W lipcu wydawało się, iż do listopada, na który zaplanowana była konferencja, jest sporo czasu. Tymczasem on się kurczył w zastraszającym tempie, aż człowiek łapał się za głowę, iż tak mało mu go zostało, a tak dużo pozostało do zrobienia. Trzeba było znaleźć czas na wysyłanie meili do prelegentów, na spotkania organizacyjne, na ułożenie programu, w końcu na złożeniu propozycji tematu mojego przemówienia oraz napisaniu abstraktu i zrobieniu prezentacji multimedialnej. To trochę zajmuje, zwłaszcza komuś, kto w miarę gwałtownie i sprawnie myśli, ale jest ograniczony w równie sprawnym przelewaniu tych myśli na papier, choćby dzięki komputera, przez własne ciało. Myślicie, iż to nie jest frustrujące? Jest, i to bardzo. A przecież mój świat nie kończył się na konferencji, było jeszcze tyle innych spraw, które trzeba było ogarnąć. W ostatnim czasie nałożyła się na to ostatnia seria (mam nadzieję) antybiotyku, która rozłożyła mój organizm na łopatki. To, w połączeniu z ostatnimi dopieszczeniami planu konferencji sprawiło, iż powoli miałam wszystkiego już dosyć - i psychicznie, i także, co może dziwić, fizycznie. Zmęczony organizm dopominał się tego, czego aktualnie nie mógł dostać - snu i odpoczynku. Ale obiecałam mu, iż w sobotę będę spać do oporu.

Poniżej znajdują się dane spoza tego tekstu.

import Summits.AtomisticToContinuum.FouriersLaw.Theses.EmbeddedDrudeMourre
import Literature.MathematicalPhysics.KineticTheory.InfiniteChainSuperstableDynamics
import Literature.MathematicalPhysics.KineticTheory.InfiniteChainSuperstableEstimates
import Literature.MathematicalPhysics.KineticTheory.InfiniteChainInvariantStates
import Literature.MathematicalPhysics.KineticTheory.InfiniteChainCurrentMoments
import Literature.MathematicalPhysics.KineticTheory.InfiniteChainEnergyDensityMoments
import Literature.MathematicalPhysics.KineticTheory.InfiniteChainGibbsExistenceShift

/-!
# The witness-regularisation seam of line `loomis-compact-horizon-witness`, reduced to
# DYNAMICAL TIGHTNESS + DLR UNIQUENESS IN THE TIGHT CLASS
(crux `EmbeddedDrudeMourre.AbelThermodynamicLimit`, item stmt-AtomisticToContinuum-12596;
`--supports` helper file, closes nothing; proves the registered reduction stub
`stub_witnessRegularisationOfDynamicalTightness`)

The registered seam `stub_witnessRegularisation` (shared with the sibling crux
`GreenKuboContinuation`): for `P = pinnedChain ω₂ lam β γ` (all `> 0`) and `T > 0`, IF some Abelian
Green–Kubo witness `(μT, D', κ)` exists at `T` — ANY DLR state `μT`, ANY `μT`-preserving
`InfiniteChainDynamics D'` with absolutely convergent current correlations, `κ > 0` the Abel limit of
`T⁻² ∫₀^∞ e^{-νt} C_{D',μT}(t) dt` — THEN a witness whose STATE is regular (DLR + shift-invariant +
Buttà–Marchioro superstable) exists at `T`.

## What is proved here (all proofs complete)

* §1 `measure_abs_fst_gt_le_of_hasSuperstabilityEstimate`, `oneSiteTight_of_hasSuperstabilityEstimate`:
  a BM-superstable state of the pinned chain (`ω₂ > 0`) has one-site position marginals with a
  UNIFORM Gaussian tail, `μ {R < |q_x|} ≤ e^{C - λ₀ ω₂ R²/2}` for all `x` (BM (2.3) with `k = 0`,
  `W_{x,0} ≥ U(q_x) ≥ ω₂ q_x²/2`, Chebyshev), hence is ONE-SITE TIGHT:
  `∀ ε > 0 ∃ R ∀ x, μ {R < |q_x|} ≤ ε`.
* §2 `stub_witnessRegularisationOfDynamicalTightness` (registered on the crux item): the seam
  follows from the conjunction of
  (DT) DYNAMICAL TIGHTNESS at `T`: every DLR state of `P` at `T` that is preserved by SOME
       `InfiniteChainDynamics` with absolutely convergent current correlations is one-site tight;
  (TU) TIGHT UNIQUENESS at `T`: two one-site-tight DLR states of `P` at `T` coincide.
  Proof: the tree now HAS a regular state `μ_reg` at every `T > 0`
  (`OscillatorChain.exists_isChainGibbsMeasure_shiftInvariant_superstable_pinnedChain`, the
  transfer-operator / Markov-chain construction); `μ_reg` is tight by §1, the witness state `μT` is
  tight by (DT), so `μT = μ_reg` by (TU) and `(μT, D', κ)` itself is the regular witness — the
  dynamics is untouched.

## Why this is the right split (diagnosis of the worker, 2026-08-16)

* (TU) is printed-level and TRUE: under any DLR state the momenta are i.i.d. `N(0,T)` independent of
  the positions (LLL 1977 §4 (ii); tree: `map_snd_eq_gaussianReal`), and the positions form the 1-D
  nearest-neighbour unbounded-spin chain with strictly positive symmetric Hilbert–Schmidt transfer
  kernel `Q(a,b) = e^{-U(a)/2T} e^{-V(b-a)/T} e^{-U(b)/2T}`; a DLR state is `∫ γ_{[-n,n]}(· | η) dμ(η)`,
  the kernel `γ_{[-n,n]}(· | a, b)` is the bridge of the ground-state-transformed chain `P̃` from `a`
  to `b`, and the `L²(h² dx)` spectral gap of the compact positivity-improving `P̃` makes the window
  marginals of the bridge converge to those of `μ_reg` UNIFORMLY over `|a|, |b| ≤ R`; tightness
  supplies `μ(|q_{±(n+1)}| > R) ≤ ε`. (Cassandro–Olivieri–Pellegrinotti–Presutti 1978 §2; Georgii
  2011 Thm 10.25, §11.1.) (TU) implies the line's `stub_regularDLRUnique` (S7) by §1, so ONE
  uniqueness stub can serve both S4 and S6. Size: the transfer-operator project (≈ 2–3 kLoC on top of
  `InfiniteChainGibbsExistence*` / `MarkovChainMeasure`).
* (DT) is the irreducible open content of the seam ("R1" of the sibling's wave-2 analysis, sharpened
  from "regular" to "one-site tight", which is strictly weaker than BM (2.3) and than shift
  invariance). It does NOT follow from DLR alone: by a paper-level construction (not formalised
  here) the pinned quartic chain has NON-TIGHT ("stretched") DLR states — Doob transforms of the
  stationary `P̃`-chain by a non-constant positive space-time harmonic sequence `u_b = P̃ u_{b+1}`,
  obtained as the Martin limit along `y_N = Y₀ c^{-N}` (`c = c(lam, β) ∈ (0,1)` the asymptotic
  backward contraction ratio of the bridge from a far point:
  `q_b ≈ c q_{b+1}` with relative fluctuations `O(√T q_{b+1}^{-2})`, summable along a geometric
  profile, so the limit exists and is non-degenerate); their position profile grows like `Y₀ c^{-x}`
  as `x → +∞` (the nonlinear analogue of the Gaussian states of the harmonic pinned chain centred at
  solutions `A λ^x + B λ^{-x}` of `(-Δ + ω₂) m = 0`). Whether a stretched DLR state can carry a
  measure-preserving `InfiniteChainDynamics` with absolutely convergent current correlations is OPEN
  and not in print. The only obstruction mechanism found uses `β > 0`: along a stretched profile the
  spring stiffness `V''(q_{x+1}-q_x) ~ 3β Y₀² c^{-2x}` grows geometrically, so the acoustic travel time
  from `+∞` to the origin `Σ_x V''^{-1/2} < ∞` is FINITE (influx from infinity in finite time: the
  Lanford–Lebowitz–Lieb / Dobrushin–Fritz / Buttà–Marchioro uniqueness iterations all diverge on such
  configurations, and the light-cone bounds behind absolutely convergent correlations are
  unavailable); for `β = 0 < lam`
  the stiffness is bounded and stretched states very plausibly DO carry a preserving dynamics (as the
  shifted Gaussian states of the harmonic chain do: the profile is an exact equilibrium
  configuration), so any proof of (DT) must use `β > 0`.
* Cesàro regularisation of the STATE (averaging translates) does not help: the witness predicate is
  anchored at bond `0`, the translate `(τ_k)_* μT` with the conjugated dynamics has Abel functional
  anchored at bond `k`, on which the hypothesis is silent; and Abel limits are not closed under local
  convergence of states without an equi-modulus (`abelLimit_not_weakly_closed`, tree).
* `HasAbsConvergentCorrelation` at `t = 0` is automatic for EVERY DLR state (`⟨j_0 j_x⟩ = 0` for
  `|x| ≥ 2`: momenta i.i.d. centred, independent of positions), so the correlation clause carries no
  static information; BM (2.3) is a uniform-in-centre static bound violated by stretched states.
* Recommended resolution (planner level, not a stub matter): quantify the crux's witness clause over
  REGULAR states (`IsShiftInvariant μT ∧ HasSuperstabilityEstimate μT`), after which the seam is the
  identity and `regularWitness_of_regularState_of_aeOrbits` (tree) handles the dynamics half.
-/

noncomputable section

W końcu, po wielu miesiącach przygotował, nerwowych tygodniach oraz ostatnich dniach wypełnionych strachem i obawą, czy wszystko się uda, nadszedł ten jeden dzień, a adekwatnie to choćby kilka wręcz godzin, które były finalizacją tego, czemu poświęciliśmy tak dużo czasu. Na naszym Wydziale Teologicznym odbyła się kolejna edycja Ogólnopolskiej Konferencji Interdyscyplinarnej "Między katedrą, a katedrą"*, która w tym roku poświęcona była szeroko rozumianemu wypaleniu (stąd jej podtytuł "Wypalony świat - wypalony Kościół".

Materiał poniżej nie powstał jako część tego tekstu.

import Summits.RiemannHypothesis.RiemannHypothesis.Theorems.WeilTwoPrimeDeflM80PBase
import Summits.RiemannHypothesis.RiemannHypothesis.Theorems.WeilTwoPrimeDeflM80PDataPE33
import Summits.RiemannHypothesis.RiemannHypothesis.Theorems.WeilTwoPrimeDeflM80PDataDnE18
import Literature.NumberTheory.LFunctions.WeilBlockRowsPZ
import Literature.NumberTheory.LFunctions.WeilBlockRowsFast
import HarnessLib

/-!
# Even-sector deflated two-prime certificate M80P: dominance of row 92 of `R = S''_even(κ') − UᵀU` (factored data)

`WeilCert.checkDomRowF` (linear-traversal form) with the materialized augmented block, the factored inverse `weilCertDeflM80PDnE/weilCertDeflM80PLsE` and the Bessel block, by `decide +kernel`, then `WeilCert.checkDomRowPZ_of_F`. Pure proof file.
-/

set_option linter.dupNamespace false

noncomputable section

namespace Summit.RiemannHypothesis.RiemannHypothesis.Theorems.EvenWinsBeyondArch

open Literature.NumberTheory.LFunctions

set_option maxHeartbeats 0 in
/-- Kernel check of the dominance of row 92 of `R` (even block, certificate M80P). [folklore] -/
theorem checkDomRowF0_92_weilCertDeflM80P :
    weilCertDeflM80PBase.checkDomRowF weilCertDeflM80PPmE weilCertDeflM80PDnE weilCertDeflM80PLsE weilCertDeflM80PHpE weilCertDeflM80PKappa' 0 92 = true := by
  decide +kernel

/-- Kernel check of the dominance of row 92 of `R` (factored data), from the fast row. [folklore] -/
theorem checkDomRowPZ0_92_weilCertDeflM80P :
    weilCertDeflM80PBase.checkDomRowPZ weilCertDeflM80PPmE weilCertDeflM80PDnE weilCertDeflM80PLsE weilCertDeflM80PHpE weilCertDeflM80PKappa' 0 92 = true :=
  WeilCert.checkDomRowPZ_of_F (by decide) checkDomRowF0_92_weilCertDeflM80P


end Summit.RiemannHypothesis.RiemannHypothesis.Theorems.EvenWinsBeyondArch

Całość zaczynała się o godzinie 9:00, jednak komitet organizacyjny był na wydziale już o godzinie 7:30. Trwały ostatnie przygotowania, takie jak szykowanie stanowisk pracy, przyklejanie harmonogramów wystąpień na drzwiach sal, w których miały one miejsce, przygotowywanie w nich krzeseł, ostatnie sprawdzanie sprzętu, a choćby podpisywanie zaświadczeń o wygłoszeniu danego referatu. Tego dnia wraz z Anią z 4 roku teologii przydzielona byłam do obsługi gości w rejestracji. Naszym głównym zadaniem było wydawanie identyfikatorów prelegentom, wpisywanie na listę studentów, którym trzeba będzie wysłać zaświadczenie o uczestnictwie w konferencji, aby mogli mieć usprawiedliwioną nieobecność na zajęciach, w końcu udzielaniu zainteresowanym potrzebnych informacji. Otrzymane plakietki informowały o naszej funkcji, a ja z euforią pomyślałam, iż ten "mgr" przed moim imieniem i nazwiskiem prezentuje się całkiem nie najgorzej. Niby od trzech lat posiadam ten tytuł, a jeszcze się do niego nie przyzwyczaiłam.

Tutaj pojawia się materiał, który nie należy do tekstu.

/-- **BLOCK ADDITIVITY GIVES TWO-BLOCK ADDITIVITY AGAINST ANY ONE BLOCK.**  `G` permutes finite slots `E_i`, `Φ_i` are CM
types for `ρ`, `κ : I ↠ C` a partition with `rank(Σ) + |C| = Σ_c rank(Σ|_c) + 1` (`Hg(∏_i A_i) = ∏_c Hg(∏_{κ i = c} A_i)`),
and `c₀` a block with non-empty complement.  THEN `rank(Σ|_{c₀} ⊔ Σ|_{≠c₀}) + 1 = rank(Σ|_{c₀}) + rank(Σ|_{≠c₀})`:
`Hg(X_{c₀} × Y) = Hg(X_{c₀}) × Hg(Y)` for `Y = ∏_{κ i ≠ c₀} A_i`.  (Sandwich: `rank(Σ) + 1 ≤ rank Σ|_{c₀} + rank Σ|_{≠c₀}`
and `rank(Σ|_{≠c₀}) + (|C| − 1) ≤ Σ_{c ≠ c₀} rank(Σ|_c) + 1`; the total is the hypothesis, so neither is strict.)
[cite: MoonenZarhin1999LowDim, §3 (3.1)] [cite: Gordon1999HodgeAVSurvey, 7.7] -/
theorem typeRank_sum_add_one_eq_of_fiber_add_card_eq {C : Type*} [Fintype C] [DecidableEq C] {ρ : G}
    {Φ : ∀ i, Set (E i)} (h : ∀ i, IsCMTypeWith ρ (Φ i)) (κ : I → C) (hκ : Function.Surjective κ)
    (hadd : typeRank G (sigmaType Φ) + Fintype.card C =
      (∑ c, typeRank G (sigmaType fun i : {i // κ i = c} => Φ i.1)) + 1)
    (c₀ : C) (hne : ∃ i, ¬κ i = c₀) :
    typeRank G {z : (Σ i : {i // κ i = c₀}, E i.1) ⊕ (Σ i : {i // ¬κ i = c₀}, E i.1) |
        Sum.elim (· ∈ sigmaType fun i : {i // κ i = c₀} => Φ i.1) (· ∈ sigmaType fun i : {i // ¬κ i = c₀} => Φ i.1) z}
        + 1 =
      typeRank G (sigmaType fun i : {i // κ i = c₀} => Φ i.1) +
        typeRank G (sigmaType fun i : {i // ¬κ i = c₀} => Φ i.1) := by
  obtain ⟨i₁, hi₁⟩ := hκ c₀
  obtain ⟨i₂, hi₂⟩ := hne
  haveI : Nonempty {i // κ i = c₀} := ⟨⟨i₁, hi₁⟩⟩
  haveI : Nonempty {i // ¬κ i = c₀} := ⟨⟨i₂, hi₂⟩⟩
  haveI : Nonempty (Σ i : {i // κ i = c₀}, E i.1) := ⟨⟨⟨i₁, hi₁⟩, Classical.arbitrary (E i₁)⟩⟩
  haveI : Nonempty (Σ i : {i // ¬κ i = c₀}, E i.1) := ⟨⟨⟨i₂, hi₂⟩, Classical.arbitrary (E i₂)⟩⟩
  have hP : IsCMTypeWith ρ (sigmaType fun i : {i // κ i = c₀} => Φ i.1) := IsCMTypeWith.sigmaType fun i => h i.1
  have hN : IsCMTypeWith ρ (sigmaType fun i : {i // ¬κ i = c₀} => Φ i.1) := IsCMTypeWith.sigmaType fun i => h i.1
  -- two-block subadditivity, the glued type being `Σ`
  have hle := typeRank_sum_add_one_le hP hN
  have hglue := typeRank_sum_subtype_eq (G := G) Φ (fun i => κ i = c₀)
  -- block subadditivity of the rest family, partitioned by `κ` into the classes `c ≠ c₀`
  set κ' : {i // ¬κ i = c₀} → {c // c ≠ c₀} := fun i => ⟨κ i.1, i.2⟩ with hκ'
  have hκ'surj : Function.Surjective κ' := by
    rintro ⟨c, hc⟩
    obtain ⟨i, rfl⟩ := hκ c
    exact ⟨⟨i, hc⟩, rfl⟩
  have hrest := typeRank_sigmaType_add_card_le_fiber (E := fun i : {i // ¬κ i = c₀} => E i.1) (fun i => h i.1) κ'
    hκ'surj
  have hfib : ∀ c : {c // c ≠ c₀},
      typeRank G (sigmaType fun i : {i : {i // ¬κ i = c₀} // κ' i = c} => Φ i.1.1) =
        typeRank G (sigmaType fun i : {i // κ i = c.1} => Φ i.1) := fun c =>
    typeRank_sigmaType_fiber_ne_eq (G := G) Φ κ c₀ c
  rw [Finset.sum_congr rfl fun c _ => hfib c] at hrest
  -- splitting `Σ_c rank(Σ|_c)` and `|C|` at `c₀` (Finset algebra on `univ : Finset C`)
  have hmem : ∀ x : C, x ∈ Finset.univ.erase c₀ ↔ ¬x = c₀ := fun x => by
    rw [Finset.mem_erase]
    exact ⟨fun hx => hx.1, fun hx => ⟨hx, Finset.mem_univ x⟩⟩
  have hsum' : ∑ c : {c // ¬c = c₀}, typeRank G (sigmaType fun i : {i // κ i = c.1} => Φ i.1) =
      ∑ c ∈ Finset.univ.erase c₀, typeRank G (sigmaType fun i : {i // κ i = c} => Φ i.1) :=
    (Finset.sum_subtype (Finset.univ.erase c₀) hmem
      fun c => typeRank G (sigmaType fun i : {i // κ i = c} => Φ i.1)).symm
  have hsum : typeRank G (sigmaType fun i : {i // κ i = c₀} => Φ i.1) +
      ∑ c ∈ Finset.univ.erase c₀, typeRank G (sigmaType fun i : {i // κ i = c} => Φ i.1) =
        ∑ c, typeRank G (sigmaType fun i : {i // κ i = c} => Φ i.1) :=
    Finset.add_sum_erase Finset.univ (fun c => typeRank G (sigmaType fun i : {i // κ i = c} => Φ i.1))
      (Finset.mem_univ c₀)
  have hcard' : Fintype.card {c // ¬c = c₀} = (Finset.univ.erase c₀).card := Fintype.card_of_subtype _ hmem
  have hcard : (Finset.univ.erase c₀).card + 1 = Fintype.card C := by
    rw [Finset.card_erase_of_mem (Finset.mem_univ c₀), Finset.card_univ]
    haveI : Nonempty C := ⟨c₀⟩
    have := Fintype.card_pos (α := C)
    omega
  rw [hglue] at hle ⊢
  rw [hsum', hcard'] at hrest
  omega

end IrrOdd

/-! ### §2 CM fields -/

open Literature.NumberTheory.ComplexMultiplication
open Literature.AlgebraicGeometry.Motives (AbelianVariety CMType)
open Literature.AlgebraicGeometry.Motives.AbelianVariety
open Literature.AlgebraicGeometry.HodgeTheory
open Literature.AlgebraicGeometry.ComplexMultiplication (IsCMTypeRealisation)
open Literature.AlgebraicGeometry.Pohlmann1968

variable {I : Type} [Fintype I] {K : I → Type} [∀ i, Field (K i)] [∀ i, NumberField (K i)] [∀ i, IsCMField (K i)]
  {C : Type} [Fintype C] [DecidableEq C]

/-- **Block additivity ⟹ `Hg(X_{c₀} × Y) = Hg(X_{c₀}) × Hg(Y)`** for CM fields: `κ : I ↠ C`,
`cmFamilyRank Φ + |C| = Σ_c cmFamilyRank Φ|_{κ = c} + 1` (`Hg(∏_i A_i) = ∏_c Hg(∏_{κ i = c} A_i)`), `c₀` with non-empty
complement ⟹ the glued type of `Φ|_{κ = c₀}` and `Φ|_{κ ≠ c₀}` satisfies the two-block rank identity (the hypothesis of
`Pohlmann1968.hodgeClassesProductSpan_biproduct_of_typeRank_add`). [cite: MoonenZarhin1999LowDim, §3 (3.1)] [cite: Gordon1999HodgeAVSurvey, 7.7] -/
theorem typeRank_sum_add_one_eq_cmFamilyRank_of_fiber_add_card_eq (Φ : ∀ i, CMType (K i)) (κ : I → C)
    (hκ : Function.Surjective κ)
    (hadd : CMAlgebra.cmFamilyRank Φ + Fintype.card C =
      (∑ c, CMAlgebra.cmFamilyRank fun i : {i // κ i = c} => Φ i.1) + 1)
    (c₀ : C) (hne : ∃ i, ¬κ i = c₀) :
    typeRank (ℂ ≃+* ℂ) {z : (Σ i : {i // κ i = c₀}, (K i.1 →+* ℂ)) ⊕ (Σ i : {i // ¬κ i = c₀}, (K i.1 →+* ℂ)) |
        Sum.elim (· ∈ CMAlgebra.familyType fun i : {i // κ i = c₀} => Φ i.1)
          (· ∈ CMAlgebra.familyType fun i : {i // ¬κ i = c₀} => Φ i.1) z} + 1 =
      CMAlgebra.cmFamilyRank (fun i : {i // κ i = c₀} => Φ i.1) +
        CMAlgebra.cmFamilyRank (fun i : {i // ¬κ i = c₀} => Φ i.1) :=
  IrrOdd.typeRank_sum_add_one_eq_of_fiber_add_card_eq (G := ℂ ≃+* ℂ) (E := fun i => K i →+* ℂ)
    (Φ := fun i => (Φ i).1) (fun i => isCMTypeWith_conj (Φ i)) κ hκ hadd c₀ hne

/-! ### §3 The block gluing theorem -/

variable {Φ : ∀ i, CMType (K i)} {A : I → AbelianVariety ℂ} {ιA : ∀ i, 𝓞 (K i) →+* End (A i)}
  {θ : ∀ i, K i →+* Module.End ℂ (complexBetti (A i).X 1)}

Konferencja rozpoczęła się o godzinie 9:00 trzema wykładami inauguracyjnymi. Niestety, z powodu funkcji siedzenia na rejestracji nie mogłam na nie pójść, ale co nieco udało mi się usłyszeć przez otwarte drzwi. Zresztą powoli schodzili się studenci, którzy skończyli pierwszy blok wykładowy i chcieli wziąć udział w wydarzeniu, a więc było co robić. Pierwszy wykład dotyczył jednego z aktualnych problemów współczesnych nastolatków i był zatytułowany "Piękne ciało - wypalone wnętrze? O konsekwencjach dorastania w kulturze cyfrowego narcyzmu". Drugi opowiadał o "Odbudowie Rwandy po ludobójstwie 1994 roku: perspektywa państwa i Kościoła 25 lat później"**. Trzeci z kolei dotykał nadużyć seksualnych w kościele i nosił nazwę: "Odbudowa wypalonej ziemi - pomoc ofiarom nadużyć w Kościele". Dodatkowo wszyscy trzej prelegenci byli moderatorami wystąpień w trzech utworzonych sekcjach.
Po wykładach inauguracyjnych była krótka, 15 minutowa przerwa kawowa, po czym rozeszliśmy się do wyznaczonych sal, w których utworzone były tematyczne sekcje. Ja zostałam przydzielona (właściwie to sama siebie przydzieliłam) do sekcji drugiej, w której prelegenci wygłaszali referaty związane z wypalonym światem. Początkowo było w niej 6 osób, ale jedna nie dotarła, więc finalnie wystąpiło tylko 5. A ja z miejsca trzeciego w wystąpieniach "spadłam" na drugą pozycję. Z jednej strony spotęgowało to mój stres, ale z drugiej - szybciej miałam to za sobą.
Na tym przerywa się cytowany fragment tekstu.